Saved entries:

*** Block opens ***

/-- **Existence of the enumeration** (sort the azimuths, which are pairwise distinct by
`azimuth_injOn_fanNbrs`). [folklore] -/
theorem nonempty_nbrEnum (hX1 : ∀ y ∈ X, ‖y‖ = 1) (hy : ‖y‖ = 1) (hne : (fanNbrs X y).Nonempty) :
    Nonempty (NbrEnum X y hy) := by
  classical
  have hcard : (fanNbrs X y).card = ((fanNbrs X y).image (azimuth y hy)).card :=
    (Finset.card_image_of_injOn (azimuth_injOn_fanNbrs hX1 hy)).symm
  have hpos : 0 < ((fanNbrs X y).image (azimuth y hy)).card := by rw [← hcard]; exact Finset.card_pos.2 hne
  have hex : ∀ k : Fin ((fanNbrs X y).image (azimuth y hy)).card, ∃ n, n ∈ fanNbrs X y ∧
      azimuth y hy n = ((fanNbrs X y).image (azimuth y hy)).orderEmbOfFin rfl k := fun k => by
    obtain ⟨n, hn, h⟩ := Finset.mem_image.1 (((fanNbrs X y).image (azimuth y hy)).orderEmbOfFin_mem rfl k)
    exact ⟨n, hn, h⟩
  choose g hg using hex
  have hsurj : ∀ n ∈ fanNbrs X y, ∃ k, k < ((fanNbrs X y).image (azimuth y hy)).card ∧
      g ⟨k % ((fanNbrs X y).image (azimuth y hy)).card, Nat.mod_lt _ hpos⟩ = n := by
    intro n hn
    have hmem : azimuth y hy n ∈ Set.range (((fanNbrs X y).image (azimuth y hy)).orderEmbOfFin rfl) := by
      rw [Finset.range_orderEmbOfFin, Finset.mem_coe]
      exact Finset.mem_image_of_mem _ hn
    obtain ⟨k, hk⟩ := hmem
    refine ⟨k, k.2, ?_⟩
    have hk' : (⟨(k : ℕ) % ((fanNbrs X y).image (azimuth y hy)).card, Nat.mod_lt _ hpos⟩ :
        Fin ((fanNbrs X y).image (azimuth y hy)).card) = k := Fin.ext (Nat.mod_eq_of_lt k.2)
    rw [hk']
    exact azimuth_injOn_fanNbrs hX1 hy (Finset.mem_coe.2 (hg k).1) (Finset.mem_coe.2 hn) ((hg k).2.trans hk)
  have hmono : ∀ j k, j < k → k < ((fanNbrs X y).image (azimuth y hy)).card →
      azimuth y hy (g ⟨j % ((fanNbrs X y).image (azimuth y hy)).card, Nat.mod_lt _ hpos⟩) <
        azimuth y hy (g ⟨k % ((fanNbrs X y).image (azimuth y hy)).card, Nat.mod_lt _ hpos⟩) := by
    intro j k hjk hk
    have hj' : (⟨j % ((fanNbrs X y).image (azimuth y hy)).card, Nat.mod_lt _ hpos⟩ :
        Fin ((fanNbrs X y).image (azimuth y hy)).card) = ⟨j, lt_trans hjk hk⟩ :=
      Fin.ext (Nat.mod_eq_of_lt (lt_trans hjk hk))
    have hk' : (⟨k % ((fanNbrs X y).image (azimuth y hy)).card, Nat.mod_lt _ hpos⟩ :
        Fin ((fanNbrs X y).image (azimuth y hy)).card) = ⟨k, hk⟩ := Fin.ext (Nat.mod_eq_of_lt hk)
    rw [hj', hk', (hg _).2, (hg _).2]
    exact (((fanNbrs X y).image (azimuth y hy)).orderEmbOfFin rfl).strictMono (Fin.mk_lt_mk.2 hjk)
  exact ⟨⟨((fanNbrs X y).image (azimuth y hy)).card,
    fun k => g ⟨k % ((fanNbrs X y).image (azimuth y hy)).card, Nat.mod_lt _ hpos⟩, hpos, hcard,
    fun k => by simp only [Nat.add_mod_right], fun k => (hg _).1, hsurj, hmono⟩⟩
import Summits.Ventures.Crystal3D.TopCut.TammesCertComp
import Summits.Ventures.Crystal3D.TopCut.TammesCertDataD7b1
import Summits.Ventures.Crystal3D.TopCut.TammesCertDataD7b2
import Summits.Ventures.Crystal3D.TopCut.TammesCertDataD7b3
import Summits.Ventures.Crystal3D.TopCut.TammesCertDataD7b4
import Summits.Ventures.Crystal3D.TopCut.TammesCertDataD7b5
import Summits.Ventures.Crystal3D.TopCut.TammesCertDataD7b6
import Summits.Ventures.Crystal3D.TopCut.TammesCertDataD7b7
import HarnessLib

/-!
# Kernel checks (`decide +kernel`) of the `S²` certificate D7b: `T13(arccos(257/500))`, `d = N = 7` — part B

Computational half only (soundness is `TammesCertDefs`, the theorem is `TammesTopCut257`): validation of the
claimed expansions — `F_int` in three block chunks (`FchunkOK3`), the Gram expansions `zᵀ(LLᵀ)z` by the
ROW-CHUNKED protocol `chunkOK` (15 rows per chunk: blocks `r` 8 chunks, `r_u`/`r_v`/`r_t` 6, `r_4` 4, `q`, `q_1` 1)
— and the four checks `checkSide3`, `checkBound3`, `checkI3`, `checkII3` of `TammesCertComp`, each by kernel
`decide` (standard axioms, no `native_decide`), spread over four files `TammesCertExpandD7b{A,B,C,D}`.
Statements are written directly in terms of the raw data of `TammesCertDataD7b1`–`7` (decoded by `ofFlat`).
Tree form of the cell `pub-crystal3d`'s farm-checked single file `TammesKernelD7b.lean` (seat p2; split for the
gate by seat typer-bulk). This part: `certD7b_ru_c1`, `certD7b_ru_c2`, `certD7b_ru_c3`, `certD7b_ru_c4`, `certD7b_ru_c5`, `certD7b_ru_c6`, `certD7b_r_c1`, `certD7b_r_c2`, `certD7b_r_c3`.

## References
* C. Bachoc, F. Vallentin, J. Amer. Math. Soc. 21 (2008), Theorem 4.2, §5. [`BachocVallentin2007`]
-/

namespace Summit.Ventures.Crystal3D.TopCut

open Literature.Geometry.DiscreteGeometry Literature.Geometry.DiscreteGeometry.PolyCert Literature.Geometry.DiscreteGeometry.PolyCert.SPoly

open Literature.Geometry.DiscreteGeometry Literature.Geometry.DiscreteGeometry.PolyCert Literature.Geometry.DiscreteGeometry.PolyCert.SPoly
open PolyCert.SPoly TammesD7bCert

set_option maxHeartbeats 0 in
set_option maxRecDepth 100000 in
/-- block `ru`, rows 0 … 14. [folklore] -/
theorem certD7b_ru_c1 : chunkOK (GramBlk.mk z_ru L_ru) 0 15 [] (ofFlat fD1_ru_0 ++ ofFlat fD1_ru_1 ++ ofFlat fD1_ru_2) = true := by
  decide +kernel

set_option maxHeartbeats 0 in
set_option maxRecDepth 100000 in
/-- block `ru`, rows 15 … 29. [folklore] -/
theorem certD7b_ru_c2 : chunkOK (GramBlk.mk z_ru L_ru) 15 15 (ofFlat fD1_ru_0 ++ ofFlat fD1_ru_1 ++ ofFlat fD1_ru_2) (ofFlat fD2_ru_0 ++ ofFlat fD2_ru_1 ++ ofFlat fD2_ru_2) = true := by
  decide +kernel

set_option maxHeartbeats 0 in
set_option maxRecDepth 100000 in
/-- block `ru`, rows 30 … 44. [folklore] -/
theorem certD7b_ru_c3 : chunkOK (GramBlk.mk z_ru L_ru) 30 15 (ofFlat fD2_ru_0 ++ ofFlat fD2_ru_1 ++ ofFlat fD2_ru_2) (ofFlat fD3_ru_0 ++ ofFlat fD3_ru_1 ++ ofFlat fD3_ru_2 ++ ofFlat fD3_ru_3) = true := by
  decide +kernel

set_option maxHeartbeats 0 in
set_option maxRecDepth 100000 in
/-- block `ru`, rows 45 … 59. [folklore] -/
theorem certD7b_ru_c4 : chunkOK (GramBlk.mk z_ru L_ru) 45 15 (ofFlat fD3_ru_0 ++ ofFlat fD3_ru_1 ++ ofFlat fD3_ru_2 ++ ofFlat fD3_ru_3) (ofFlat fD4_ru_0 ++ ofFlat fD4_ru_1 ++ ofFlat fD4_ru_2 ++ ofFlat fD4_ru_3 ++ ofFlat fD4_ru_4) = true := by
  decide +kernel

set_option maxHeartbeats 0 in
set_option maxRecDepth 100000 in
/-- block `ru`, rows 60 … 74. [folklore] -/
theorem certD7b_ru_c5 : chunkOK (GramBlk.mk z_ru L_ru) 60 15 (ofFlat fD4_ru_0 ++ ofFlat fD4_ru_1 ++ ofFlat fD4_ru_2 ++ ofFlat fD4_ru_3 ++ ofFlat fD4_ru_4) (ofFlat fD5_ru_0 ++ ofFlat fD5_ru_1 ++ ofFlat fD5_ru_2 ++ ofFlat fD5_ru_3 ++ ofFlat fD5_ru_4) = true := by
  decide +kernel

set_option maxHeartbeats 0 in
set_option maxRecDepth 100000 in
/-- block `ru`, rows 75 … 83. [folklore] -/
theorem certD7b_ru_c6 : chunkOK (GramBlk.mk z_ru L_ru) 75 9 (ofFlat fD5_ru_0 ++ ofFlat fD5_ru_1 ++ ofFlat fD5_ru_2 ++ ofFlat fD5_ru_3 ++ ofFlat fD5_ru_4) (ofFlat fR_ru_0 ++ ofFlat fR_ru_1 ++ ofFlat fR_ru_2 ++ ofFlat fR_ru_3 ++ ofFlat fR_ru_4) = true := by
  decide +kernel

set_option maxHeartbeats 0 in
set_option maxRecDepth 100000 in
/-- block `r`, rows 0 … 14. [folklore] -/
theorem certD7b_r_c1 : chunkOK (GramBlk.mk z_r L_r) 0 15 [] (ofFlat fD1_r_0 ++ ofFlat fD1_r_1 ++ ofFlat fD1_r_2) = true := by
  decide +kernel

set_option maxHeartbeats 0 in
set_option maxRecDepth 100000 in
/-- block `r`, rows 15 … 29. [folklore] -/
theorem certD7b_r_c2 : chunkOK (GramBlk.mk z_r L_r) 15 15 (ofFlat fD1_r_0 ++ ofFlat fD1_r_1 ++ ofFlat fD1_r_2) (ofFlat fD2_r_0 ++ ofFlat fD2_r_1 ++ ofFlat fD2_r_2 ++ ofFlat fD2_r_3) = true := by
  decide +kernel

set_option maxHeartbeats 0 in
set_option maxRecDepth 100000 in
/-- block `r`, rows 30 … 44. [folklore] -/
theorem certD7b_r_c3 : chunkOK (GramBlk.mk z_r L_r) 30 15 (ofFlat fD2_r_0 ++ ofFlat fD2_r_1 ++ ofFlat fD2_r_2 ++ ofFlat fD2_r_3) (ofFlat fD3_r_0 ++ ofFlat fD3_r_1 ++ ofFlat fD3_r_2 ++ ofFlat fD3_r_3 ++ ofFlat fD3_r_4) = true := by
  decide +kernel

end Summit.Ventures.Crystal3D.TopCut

*** Block closes ***

Assigned task
Only the lines above starting with the one with "import HarnessLib" and going through the one with "Statements are written" are to be copied, word for word and with both ends kept.

Result
import HarnessLib

/-!
# Kernel checks (`decide +kernel`) of the `S²` certificate D7b: `T13(arccos(257/500))`, `d = N = 7` — part B

Computational half only (soundness is `TammesCertDefs`, the theorem is `TammesTopCut257`): validation of the
claimed expansions — `F_int` in three block chunks (`FchunkOK3`), the Gram expansions `zᵀ(LLᵀ)z` by the
ROW-CHUNKED protocol `chunkOK` (15 rows per chunk: blocks `r` 8 chunks, `r_u`/`r_v`/`r_t` 6, `r_4` 4, `q`, `q_1` 1)
— and the four checks `checkSide3`, `checkBound3`, `checkI3`, `checkII3` of `TammesCertComp`, each by kernel
`decide` (standard axioms, no `native_decide`), spread over four files `TammesCertExpandD7b{A,B,C,D}`.
Statements are written directly in terms of the raw data of `TammesCertDataD7b1`–`7` (decoded by `ofFlat`).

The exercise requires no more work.